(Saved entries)
import Mathlib.RepresentationTheory.Coinvariants
import Summits.HodgeConjecture.HodgeCM.Model.WeilCentralCoinvariants_1   -- ★ `HodgeCM.TwistedCoinv.{ker, Coinv, mk, mk_ρW, rep, rep_mk, lift, lift_mk, ext_mk, …}`
import HarnessLib

/-!
# Crux `H413`, programme P2, N3 road (S4) — TWISTED COINVARIANTS AND `N`-COINVARIANTS COMMUTE
# (`(S ⧸ ⟨ρW h v − χ h v⟩)_N ≃ (S_N) ⧸ ⟨ρW♭ h x − χ h x⟩`, generator to generator, equivariantly)

Cell hodgecm-mathlib (D-0151), FLOOR 0, crux item H413 = stmt-HodgeConjecture-24833, programme P2; N3 road
(`F0/P2/B-p18/g28/N3-ROAD.v1.B-p18g28.md`, K1 lead B-p18 (g28)) §2 step **(S4)**, ROW «N3-S4 GENERIC — TWIST ∕ COINVARIANTS COMMUTE»
(F0P2-plan (g8) 2026-08-31T18:45Z → seat F0P3a-p08 (g10)).  WHY: the N3 letter's clause (a) is about the Jacquet module
`r_N(X_v) = ((cmBorelTriple L 3 v).restrict X_v).Coinvariants` of Liu's local theta type
`X_v = (TwistedCoinv.rep χ_v (omegaLoc v) hc).comp localLineInl` (★ `CMThetaTypeVocabulary`), i.e. the `N`-coinvariants OF the
`χ_{f,v}`-twisted coinvariants of the centre `U(W)`; the road computes the other order (the `Y ∕ N`-coinvariants of `ω` first —
★ p830834 (S1), ★ p831043 Schur, the (S3)-model — then the `χ`-part).  The swap is pure linear algebra; this file types it ONCE,
generically, in the DOCKING SHAPE OF LAWS: nothing is stated about `comp`-terms, only about representations satisfying the
generator laws `τ n [v] = [ρN n v]` (the `N`-action on the `χ`-coinvariants) and `ρW♭ h [v] = [ρW h v]` (the `H`-action on the
`N`-coinvariants), which the consumer discharges by `rfl` (★ `TwistedCoinv.rep_mk`, Mathlib `Representation.quotient_apply`).

THEOREMS ONLY (no `def`, no instance, no notation, no named fact, no `sorry`); never imports a `Cruxes/…/Lines` module; kernel lane
`--supports stmt-HodgeConjecture-24833 --as helper`.  HC_CM is proved only modulo the 2 remaining named inputs (hLiu418, h413) until rung 0
closes; nothing printed is asserted here.

Binders (generic): a commutative ring `k`, groups `N`, `H` (and a «Levi» index group `M` in §4), one `k`-module `S` carrying
`ρN : Representation k N S`, `ρW : Representation k H S`, a character `χ : H →* kˣ`; `τ : Representation k N (TwistedCoinv.Coinv ρW χ)` with
the law `hτ`; `ρW♭ : Representation k H ρN.Coinvariants` with the law `hW♭`.  Notation of the docstrings: `[v]_W := TwistedCoinv.mk ρW χ v`,
`[v]_N := Coinvariants.mk ρN v`, `[[v]] := Coinvariants.mk τ [v]_W`, `[[v]]♭ := TwistedCoinv.mk ρW♭ χ [v]_N`.

* §0 lawful actions EXIST: ★ `TwistedCoinv.rep χ ρN hc` ∕ `(TwistedCoinv.rep χ ρV hc).comp i` satisfy `hτ` (`rep_law`, `rep_comp_law`, `rfl`);
  `Coinvariants.ker ρN` is `ρW`-stable for commuting `ρN`, `ρW` (`coinvariantsKer_le_comap`), so Mathlib `ρW.quotient (Coinvariants.ker ρN) _` is a
  lawful `ρW♭` (`quotient_law`, `rfl`).
* §1 HEAD (1) **`comap_mk_coinvariantsKer`**: `([·]_W)⁻¹ (Coinvariants.ker τ) = Coinvariants.ker ρN ⊔ TwistedCoinv.ker ρW χ`
  (via `coinvariantsKer_eq_map : Coinvariants.ker τ = (Coinvariants.ker ρN).map [·]_W`).
* §2 HEAD (2) **`comap_mk_twistedKer`**: `([·]_N)⁻¹ (TwistedCoinv.ker ρW♭ χ) = Coinvariants.ker ρN ⊔ TwistedCoinv.ker ρW χ` — the SAME submodule
  (via `twistedKer_eq_map : TwistedCoinv.ker ρW♭ χ = (TwistedCoinv.ker ρW χ).map [·]_N`).
* §3 HEAD (3) THE SWAP **`exists_linearEquiv_swap`**: `∃ e : τ.Coinvariants ≃ₗ[k] TwistedCoinv.Coinv ρW♭ χ, (∀ v, e [[v]] = [[v]]♭) ∧ (∀ v, e.symm [[v]]♭ = [[v]])`
  (★ `TwistedCoinv.lift` and Mathlib `Coinvariants.lift` both ways; generator identities `rfl`), uniqueness `eq_of_mk_mk` ∕ `eq_of_mk_mk'`,
  double-generator surjectivity `mk_mk_surjective` ∕ `mk_mk_surjective'`.
* §4 HEAD (4) EQUIVARIANCE (what N3 (b), the torus weight, reads): endomorphisms `A` of `τ.Coinvariants`, `B` of `TwistedCoinv.Coinv ρW♭ χ` lying
  over one `f : S →ₗ[k] S` (`A [[v]] = [[f v]]`, `B [[v]]♭ = [[f v]]♭`) are intertwined by ANY linear `e` with the §3 formula (**`comp_eq_comp_of_laws`**);
  `B = c • id` forces `A = c • id` for injective `e` (**`eq_smul_of_laws`**).  The descended «Levi» actions EXIST: a lawful
  `σ : Representation k M (TwistedCoinv.Coinv ρW χ)` over `ρM` preserving `Coinvariants.ker ρN` preserves `Coinvariants.ker τ`
  (`coinvariantsKer_le_comap_of_law`; Mathlib `σ.quotient (Coinvariants.ker τ) _` then acts on `τ.Coinvariants`, law `quotient_mk_mk`); lawful
  descended `ρM♭`, `ρW♭` of commuting `ρM`, `ρW` commute (`commute_of_laws`; ★ `TwistedCoinv.rep χ ρM♭ _` acts on the swapped side, law
  `rep_mk_mk'`); `Coinvariants.ker (ρV.comp i)` is `ρV (j m)`-stable when `j(M)` normalises `i(N)` (`coinvariantsKer_comp_le_comap_of_normalises`).
[BernsteinZelevinsky1976, §2.30–2.33; MoeglinVignerasWaldspurger1987, Chap. 3 §IV; Liu2021, Def. 4.11.]

## References
* [BernsteinZelevinsky1976] I. N. Bernstein, A. V. Zelevinsky, *Representations of the group GL(n, F) where F is a non-archimedean
  local field*, Russian Math. Surveys 31 (1976): §2.30–2.33.
* [MoeglinVignerasWaldspurger1987] C. Mœglin, M.-F. Vignéras, J.-L. Waldspurger, *Correspondances de Howe sur un corps p-adique*,
  LNM 1291 (1987): Chap. 3 §IV.
* [Liu2021] Y. Liu, *Fourier–Jacobi cycles and arithmetic relative trace formula*, Camb. J. Math. 9 (2021): Def. 4.11, App. D Lemma D.1.
-/

set_option autoImplicit false
set_option linter.dupNamespace false -- the mandated namespace repeats the single-problem summit's segment

noncomputable section

open HodgeCM Representation

namespace Summit.HodgeConjecture.HodgeConjecture.Cruxes.H413.F0P2oTwistCoinvariantsCommute

variable {k : Type*} [CommRing k] {G H N M S : Type*} [Group G] [Group H] [Group N] [Group M]
  [AddCommGroup S] [Module k S]

/-! ## §0 Existence of the lawful actions -/

section Laws

variable (ρN : Representation k N S) (ρW : Representation k H S) (χ : H →* kˣ)

/-- ★ `TwistedCoinv.rep χ ρN hc` (the `N`-action on the `χ`-coinvariants of commuting `ρN`, `ρW`) satisfies the law `τ n [v]_W = [ρN n v]_W`
(this is ★ `TwistedCoinv.rep_mk`, by `rfl`). [cite: Liu2021, Def. 4.11] -/
theorem rep_law (hc : ∀ (n : N) (h : H), Commute (ρN n) (ρW h)) (n : N) (v : S) :
    TwistedCoinv.rep χ ρN hc n (TwistedCoinv.mk ρW χ v) = TwistedCoinv.mk ρW χ (ρN n v) :=
  rfl

/-- the law for a restricted action: `((TwistedCoinv.rep χ ρV hc).comp i) n [v]_W = [(ρV.comp i) n v]_W` (by `rfl`) — the shape of
`t.restrict X_v` for Liu's theta type `X_v = (TwistedCoinv.rep χ ω hc).comp localLineInl`. [cite: Liu2021, Def. 4.11] -/
theorem rep_comp_law (ρV : Representation k G S) (hc : ∀ (g : G) (h : H), Commute (ρV g) (ρW h)) (i : N →* G) (n : N) (v : S) :
    (TwistedCoinv.rep χ ρV hc).comp i n (TwistedCoinv.mk ρW χ v) = TwistedCoinv.mk ρW χ (ρV.comp i n v) :=
  rfl

/-- **the relation submodule `⟨ρN n v − v⟩` of the `N`-coinvariants is `ρW`-stable** when `ρN`, `ρW` commute — so the `H`-action DESCENDS to
`ρN.Coinvariants` (Mathlib `ρW.quotient (Coinvariants.ker ρN) (coinvariantsKer_le_comap ρN ρW hc)`). [cite: BernsteinZelevinsky1976, §2.30–2.33] -/
theorem coinvariantsKer_le_comap (hc : ∀ (n : N) (h : H), Commute (ρN n) (ρW h)) (h : H) :
    Coinvariants.ker ρN ≤ (Coinvariants.ker ρN).comap (ρW h) := by
  rw [Coinvariants.ker, Submodule.span_le]
  rintro _ ⟨⟨n, v⟩, rfl⟩
  have hcomm : ρW h (ρN n v) = ρN n (ρW h v) := by
    simpa only [Module.End.mul_apply] using (LinearMap.congr_fun (hc n h).eq v).symm
  rw [SetLike.mem_coe, Submodule.mem_comap, map_sub, hcomm]
  exact Coinvariants.sub_mem_ker n (ρW h v)

/-- the descended `H`-action `ρW♭ := ρW.quotient (Coinvariants.ker ρN) _` satisfies the law `ρW♭ h [v]_N = [ρW h v]_N` (by `rfl`). [cite: BernsteinZelevinsky1976, §2.30–2.33] -/
theorem quotient_law (hc : ∀ (n : N) (h : H), Commute (ρN n) (ρW h)) (h : H) (v : S) :
    ρW.quotient (Coinvariants.ker ρN) (coinvariantsKer_le_comap ρN ρW hc) h (Coinvariants.mk ρN v) =
      Coinvariants.mk ρN (ρW h v) :=
  rfl

end Laws

/-! ## §1 HEAD (1): the kernel of `[v]_W ↦ [[v]]` pulled back to `S` -/

section KernelOne

variable (ρN : Representation k N S) (ρW : Representation k H S) (χ : H →* kˣ)
  (τ : Representation k N (TwistedCoinv.Coinv ρW χ))
  (hτ : ∀ (n : N) (v : S), τ n (TwistedCoinv.mk ρW χ v) = TwistedCoinv.mk ρW χ (ρN n v))

/-- the kernel of ★ `TwistedCoinv.mk` is ★ `TwistedCoinv.ker` (Mathlib `Submodule.ker_mkQ`). [cite: MoeglinVignerasWaldspurger1987, Chap. 3 §IV] -/
theorem ker_twistedMk : LinearMap.ker (TwistedCoinv.mk ρW χ) = TwistedCoinv.ker ρW χ :=
  Submodule.ker_mkQ _

/-- the kernel of Mathlib's `Coinvariants.mk` is `Coinvariants.ker` (Mathlib `Submodule.ker_mkQ`). [cite: BernsteinZelevinsky1976, §2.30–2.33] -/
theorem ker_coinvariantsMk : LinearMap.ker (Coinvariants.mk ρN) = Coinvariants.ker ρN :=
  Submodule.ker_mkQ _

include hτ in
/-- a generator of `Coinvariants.ker τ` is the image of a generator of `Coinvariants.ker ρN`: `τ n [v]_W − [v]_W = [ρN n v − v]_W`. [cite: BernsteinZelevinsky1976, §2.30–2.33] -/
theorem rep_mk_sub_mk (n : N) (v : S) :
    τ n (TwistedCoinv.mk ρW χ v) - TwistedCoinv.mk ρW χ v = TwistedCoinv.mk ρW χ (ρN n v - v) := by
  rw [map_sub, hτ]

include hτ in
/-- **`Coinvariants.ker τ = (Coinvariants.ker ρN).map [·]_W`**: the relation submodule of the `N`-coinvariants of the `χ`-coinvariants is the
image of the relation submodule of the `N`-coinvariants of `S`. [cite: BernsteinZelevinsky1976, §2.30–2.33] -/
theorem coinvariantsKer_eq_map :
    Coinvariants.ker τ = (Coinvariants.ker ρN).map (TwistedCoinv.mk ρW χ) := by
  refine le_antisymm ?_ ?_
  · rw [Coinvariants.ker, Submodule.span_le]
    rintro _ ⟨⟨n, y⟩, rfl⟩
    obtain ⟨v, rfl⟩ := TwistedCoinv.mk_surjective ρW χ y
    refine ⟨ρN n v - v, Coinvariants.sub_mem_ker n v, ?_⟩
    exact (rep_mk_sub_mk ρN ρW χ τ hτ n v).symm
  · rw [Submodule.map_le_iff_le_comap, Coinvariants.ker, Submodule.span_le]
    rintro _ ⟨⟨n, v⟩, rfl⟩
    rw [SetLike.mem_coe, Submodule.mem_comap]
    exact Coinvariants.mem_ker_of_eq n (TwistedCoinv.mk ρW χ v) _ (rep_mk_sub_mk ρN ρW χ τ hτ n v)

include hτ in
/-- **HEAD (1)** — `([·]_W)⁻¹ (Coinvariants.ker τ) = Coinvariants.ker ρN ⊔ TwistedCoinv.ker ρW χ`: the kernel of the double quotient map
`S → τ.Coinvariants`, `v ↦ [[v]]`, is generated by the `N`-relations and the `χ`-relations together. [cite: BernsteinZelevinsky1976, §2.30–2.33] -/
theorem comap_mk_coinvariantsKer :
    (Coinvariants.ker τ).comap (TwistedCoinv.mk ρW χ) = Coinvariants.ker ρN ⊔ TwistedCoinv.ker ρW χ := by
  rw [coinvariantsKer_eq_map ρN ρW χ τ hτ, Submodule.comap_map_eq, ker_twistedMk]

include hτ in
/-- the kernel of the composite `[[·]] = Coinvariants.mk τ ∘ [·]_W : S → τ.Coinvariants` as a `LinearMap.ker`. [cite: BernsteinZelevinsky1976, §2.30–2.33] -/
theorem ker_mk_comp_mk :
    LinearMap.ker (Coinvariants.mk τ ∘ₗ TwistedCoinv.mk ρW χ) = Coinvariants.ker ρN ⊔ TwistedCoinv.ker ρW χ := by
  rw [LinearMap.ker_comp, ker_coinvariantsMk, comap_mk_coinvariantsKer ρN ρW χ τ hτ]

end KernelOne

/-! ## §2 HEAD (2): the kernel of `[v]_N ↦ [[v]]♭` pulled back to `S` -/

section KernelTwo

variable (ρN : Representation k N S) (ρW : Representation k H S) (χ : H →* kˣ)
  (ρW' : Representation k H ρN.Coinvariants)
  (hW' : ∀ (h : H) (v : S), ρW' h (Coinvariants.mk ρN v) = Coinvariants.mk ρN (ρW h v))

• **Exercise instructions**
The output should be exactly the lines above from the line containing "theorem rep_mk_sub_mk (n" to the line containing "rintro _ ⟨⟨n, y⟩, rfl⟩", inclusive, with no other lines.

• **Completed task**
theorem rep_mk_sub_mk (n : N) (v : S) :
    τ n (TwistedCoinv.mk ρW χ v) - TwistedCoinv.mk ρW χ v = TwistedCoinv.mk ρW χ (ρN n v - v) := by
  rw [map_sub, hτ]

include hτ in
/-- **`Coinvariants.ker τ = (Coinvariants.ker ρN).map [·]_W`**: the relation submodule of the `N`-coinvariants of the `χ`-coinvariants is the
image of the relation submodule of the `N`-coinvariants of `S`. [cite: BernsteinZelevinsky1976, §2.30–2.33] -/
theorem coinvariantsKer_eq_map :
    Coinvariants.ker τ = (Coinvariants.ker ρN).map (TwistedCoinv.mk ρW χ) := by
  refine le_antisymm ?_ ?_
  · rw [Coinvariants.ker, Submodule.span_le]
    rintro _ ⟨⟨n, y⟩, rfl⟩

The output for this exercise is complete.